US carbon emissions increased 3.4 percent in 2018

Rodiano Bonacci
Gennaio 10, 2019

The Rhodium Group, who published the study on Tuesday, explained that the increase comes after three consecutive years of declining emissions in the United States.

The figures, based on data from the U.S. Energy Information Administration and other sources, remain an estimate because some data from a year ago is not finalized.

But the largest emissions growth came from two sectors "often ignored in clean energy and climate policymaking: buildings and industry".

Elgie Holstein, Senior Director for Strategic Planning of the Environmental Defense Fund, tells Salon this report is a "sobering reminder" that, while scientists are warning the world to act quickly on climate change, the Trump administration is working trying to dismantle previously established safeguards.
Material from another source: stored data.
import Literature.NumberTheory.LFunctions.NoRealZeroCertificateReplayTableCheckT
import Literature.NumberTheory.LFunctions.NoRealZeroCertificateReplayNative
import HarnessLib

/-!
# Kernel replay of the Lu–Zaman–Zhao certificates: verifying deep prime tables beyond `p ≈ 1.78·10⁶` (`prow2`)

Topic `Literature/NumberTheory/LFunctions`. The entry verifiers `entryCheck` / `entryCheckT` enclose `p^σ` through
`MI.exp SC KE 0 (r·log p)`, whose argument must stay below `1`: for primes `p > e^{1/r} ≈ 1.78·10⁶` the enclosure
`prow` returns `none` and every entry check FAILS (soundly, but uselessly — observed 2026-08-26 on the tier-21 table
parts `P33–P46`). The compiled-evaluation file already has the remedy `prow2` (one argument halving, valid to
`p < 3·10¹²`, `prow2_sound`). This file is `NoRealZeroCertificateReplayTableCheckT.lean` with `prow2` in place of `prow`:
`entryCheckT2`, `tableCheckT2`, `entryValid_of_tableCheckT2`, **`entryValid_of_chunkT2`** (trial division still by the
primes of `table15`, `isPrimeT`, sound below `2^30` via `table15_complete`). Use it for every table part with primes
above `1.7·10⁶` (tiers 21 upper half and 22 of the `parity-realchar` heavy campaign).

## References

* W. Lu, A. Zaman, K. Zhao, *Dirichlet L-functions of quadratic characters have no exceptional
  zeros for moduli up to 10¹⁰*, Math. Comp. (2026), arXiv:2602.03626, §2.2 and (2.3). [LuZamanZhao2026]
-/

namespace Literature.NumberTheory.LFunctions
namespace LuZamanZhao2026
namespace Replay

open Literature.Analysis.ValidatedNumerics Literature.Analysis.ValidatedNumerics.NumericsMP

/-- Soundness of the walk: on a sorted table, no listed prime `q` with `q² ≤ n` divides `n`. [folklore] -/
private theorem noDivT_sound {n : ℕ} : ∀ {T : List PRow}, (T.map PRow.p).Pairwise (· < ·) → noDivT n T = true →
    ∀ e ∈ T, e.p * e.p ≤ n → ¬ e.p ∣ n
  | [], _, _ => by simp
  | e :: T, hs, h => by
    rw [List.map_cons, List.pairwise_cons] at hs
    unfold noDivT at h
    intro e' he' hle hdvd
    by_cases h1 : n < e.p * e.p
    · -- the walk stopped: every listed prime from here on is too large
      rcases List.mem_cons.1 he' with rfl | hm
      · omega
      · have hlt : e.p < e'.p := hs.1 e'.p (List.mem_map.2 ⟨e', hm, rfl⟩)
        have : e.p * e.p < e'.p * e'.p := Nat.mul_lt_mul'' hlt hlt
        omega
    rw [if_neg h1] at h
    by_cases h2 : n % e.p = 0
    · rw [if_pos h2] at h; exact Bool.false_ne_true h
    rw [if_neg h2] at h
    rcases List.mem_cons.1 he' with rfl | hm
    · exact h2 (Nat.mod_eq_zero_of_dvd hdvd)
    · exact noDivT_sound hs.2 h e' hm hle hdvd

/-- **`isPrimeT` is sound below `B²` over a valid table complete below `B`.** [folklore] -/
private theorem prime_of_isPrimeT {T : List PRow} (hT : TableValid T) {B : ℕ} (hc : CompleteBelow T B) {n : ℕ}
    (hn : n < B * B) (h : isPrimeT T n = true) : n.Prime := by
  unfold isPrimeT at h
  rw [Bool.and_eq_true, decide_eq_true_eq] at h
  obtain ⟨h2, hwalk⟩ := h
  rw [Nat.prime_def_le_sqrt]
  refine ⟨h2, fun m hm2 hms hmdvd => ?_⟩
  -- a prime factor `q` of `m` divides `n` and has `q² ≤ n`
  obtain ⟨q, hq, hqm⟩ := Nat.exists_prime_and_dvd (show m ≠ 1 by omega)
  have hqn : q ∣ n := dvd_trans hqm hmdvd
  have hqle : q ≤ m := Nat.le_of_dvd (by omega) hqm
  have hmm : m * m ≤ n := Nat.le_sqrt.1 hms
  have hqq : q * q ≤ n := le_trans (Nat.mul_le_mul hqle hqle) hmm
  -- `q < B`, so `q` is listed
  have hqB : q < B := by
    by_contra hge
    rw [not_lt] at hge
    have : B * B ≤ q * q := Nat.mul_le_mul hge hge
    omega
  obtain ⟨e, he, hep⟩ := List.mem_map.1 (hc q hq hqB)
  exact noDivT_sound hT.2 hwalk e he (by rw [hep]; exact hqq) (by rw [hep]; exact hqn)

/-- Kernel check of ONE literal table entry, deep variant: `p < 2^30`, `p` prime (`isPrimeT table15`), and the three
stored naturals below the kernel's own lower bounds computed by `prow2`. [cite: LuZamanZhao2026, §2.2 and (2.3)] -/
def entryCheckT2 (R : MI) (e : PRow) : Bool :=
  decide (e.p < 1073741824) && isPrimeT table15 e.p &&
    match prow2 R e.p with
    | some (A, B, C) =>
      decide ((e.tPlus : ℤ) ≤ A.lo) && decide ((e.tZero : ℤ) ≤ B.lo) && decide ((e.tMinus : ℤ) ≤ C.lo)
    | none => false

/-- Kernel check of a literal table chunk with `entryCheckT2`. [cite: LuZamanZhao2026, §2.2 and (2.3)] -/
def tableCheckT2 (R : MI) : List PRow → Bool
  | [] => true
  | e :: T => entryCheckT2 R e && tableCheckT2 R T

/-- A `T2`-checked entry is valid. [cite: LuZamanZhao2026, §2.2 and (2.3)] -/
theorem entryValid_of_entryCheckT2 {R : MI} (hR : MI.mem SC (rOf 1.6) R) {e : PRow}
    (h : entryCheckT2 R e = true) : EntryValid e := by
  unfold entryCheckT2 at h
  rw [Bool.and_eq_true, Bool.and_eq_true, decide_eq_true_eq] at h
  obtain ⟨⟨hlt, hpr⟩, h2⟩ := h
  have hprime : e.p.Prime :=
    prime_of_isPrimeT table15_valid table15_complete (B := 32768) (by norm_num at hlt ⊢; omega) hpr
  refine ⟨hprime, ?_⟩
  split at h2
  · rename_i A B C hABC
    simp only [Bool.and_eq_true, decide_eq_true_eq] at h2
    obtain ⟨⟨ha, hb⟩, hc⟩ := h2
    obtain ⟨hA, hB, hC⟩ := prow2_sound hR hprime.two_le hABC
    refine ⟨?_, ?_, ?_⟩
    · calc (e.tPlus : ℝ) = ((e.tPlus : ℤ) : ℝ) := by push_cast; rfl
        _ ≤ (A.lo : ℝ) := by exact_mod_cast ha
        _ ≤ _ := hA.1
    · calc (e.tZero : ℝ) = ((e.tZero : ℤ) : ℝ) := by push_cast; rfl
        _ ≤ (B.lo : ℝ) := by exact_mod_cast hb
        _ ≤ _ := hB.1
    · calc (e.tMinus : ℝ) = ((e.tMinus : ℤ) : ℝ) := by push_cast; rfl
        _ ≤ (C.lo : ℝ) := by exact_mod_cast hc
        _ ≤ _ := hC.1
  · exact absurd h2 Bool.false_ne_true

/-- A `T2`-checked table chunk has valid entries. [cite: LuZamanZhao2026, §2.2 and (2.3)] -/
theorem entryValid_of_tableCheckT2 {R : MI} (hR : MI.mem SC (rOf 1.6) R) :
    ∀ {T : List PRow}, tableCheckT2 R T = true → ∀ e ∈ T, EntryValid e
  | [], _ => by simp
  | e :: T, h => by
    unfold tableCheckT2 at h
    rw [Bool.and_eq_true] at h
    intro e' he'
    rcases List.mem_cons.1 he' with rfl | hm
    · exact entryValid_of_entryCheckT2 hR h.1
    · exact entryValid_of_tableCheckT2 hR h.2 e' hm

/-- Entrywise validity of a table chunk from its `T2`-check in the `match rI` form used by the table files.
[cite: LuZamanZhao2026, §2.2 and (2.3)] -/
theorem entryValid_of_chunkT2 {T : List PRow}
    (h : (match rI with | some R => tableCheckT2 R T | none => false) = true) : ∀ e ∈ T, EntryValid e := by
  split at h
  · rename_i R hR
    exact entryValid_of_tableCheckT2 (mem_rI hR) h
  · exact absurd h Bool.false_ne_true

end Replay
end LuZamanZhao2026
end Literature.NumberTheory.LFunctions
The new Rhodium group report represents a worrying reversal for the electric utility industry, raising questions about whether its recent formula for emissions reductions has outlived its usefulness.

This time last year, the Rhodium Group pointed to steady slowing of pace in emissions reductions over the past few years - from 2.7 percent decline in 2015 to a 1.7 percent decline in 2016 to a 0.8 percent decline in 2017.

In 2018, however, those economic factors changed.

The new research indicated that United States power sector emissions as a whole rose by 1.9%. and that the transportation sector "held its title as the largest source of USA emissions for the third year running", due to a growth in demand for diesel and jet fuel offsetting a modest decline in gasoline use. "This year makes it abundantly clear that energy market trends alone - the low cost of natural gas, the increasing competitiveness of renewables - are not enough to deliver sustained declines in US emissions". "Natural gas-fired generation increased by 166 million kWh during the first ten months of the year".

The increase in pollution from buildings highlights a particular problem for policymakers.

The report covers Carbon dioxide emissions linked to energy, which accounts for about three quarters of the total greenhouse gas emitted in the United States (methane, for example, is another gas that contributes to global warming).

That pace falls at the ambitious end of targets envisioned by the 2015 Paris Agreement, the world's largest worldwide climate treaty.

"The U.S. was already off track in meeting its Paris Agreement targets".

The Rhodium estimates do not take into account greenhouse gases other than carbon, such as methane, that contribute to warming.

Transportation is the largest source of carbon dioxide emissions in the U.S.

In 2018, the USA saw the largest spike in carbon dioxide (CO2) emissions since the start of the decade, rising 3.4 percent after three years of decline.

"That's more than twice the pace the U.S. achieved between 2005 and 2017 and significantly faster than any seven-year average in USA history", the report states.

The latest growth makes it increasingly unlikely that the United States will achieve a pledge made by the Obama administration in the run-up to the Paris climate agreement, that the country would reduce its greenhouse gas emissions by 26 to 28 percent below 2005 levels by the year 2025.

Despite mounting urgency in the scientific community, the Trump administration plans to continue reducing regulations on a number of greenhouse gas-emitting sectors in 2019.

Those actions are likely to increase calls in Congress and liberal states for more ambitious climate and clean energy policies. We need to pass a Green New Deal and hold fossil fuel executives accountable for exacerbating climate change.

Republican control of the Senate and White House means federal climate initiatives are unlikely to be enacted in 2019, but a number of states could take action on clean energy following Democrat gains in the November elections previous year. And while regulators can raise efficiency standards and change building codes for new construction, there's not much they can do to control energy use in existing homes and offices.

"We expect it to overtake power as the second leading source of emissions in California by 2020 and to become the leading source of emissions in Texas by 2022", the report states.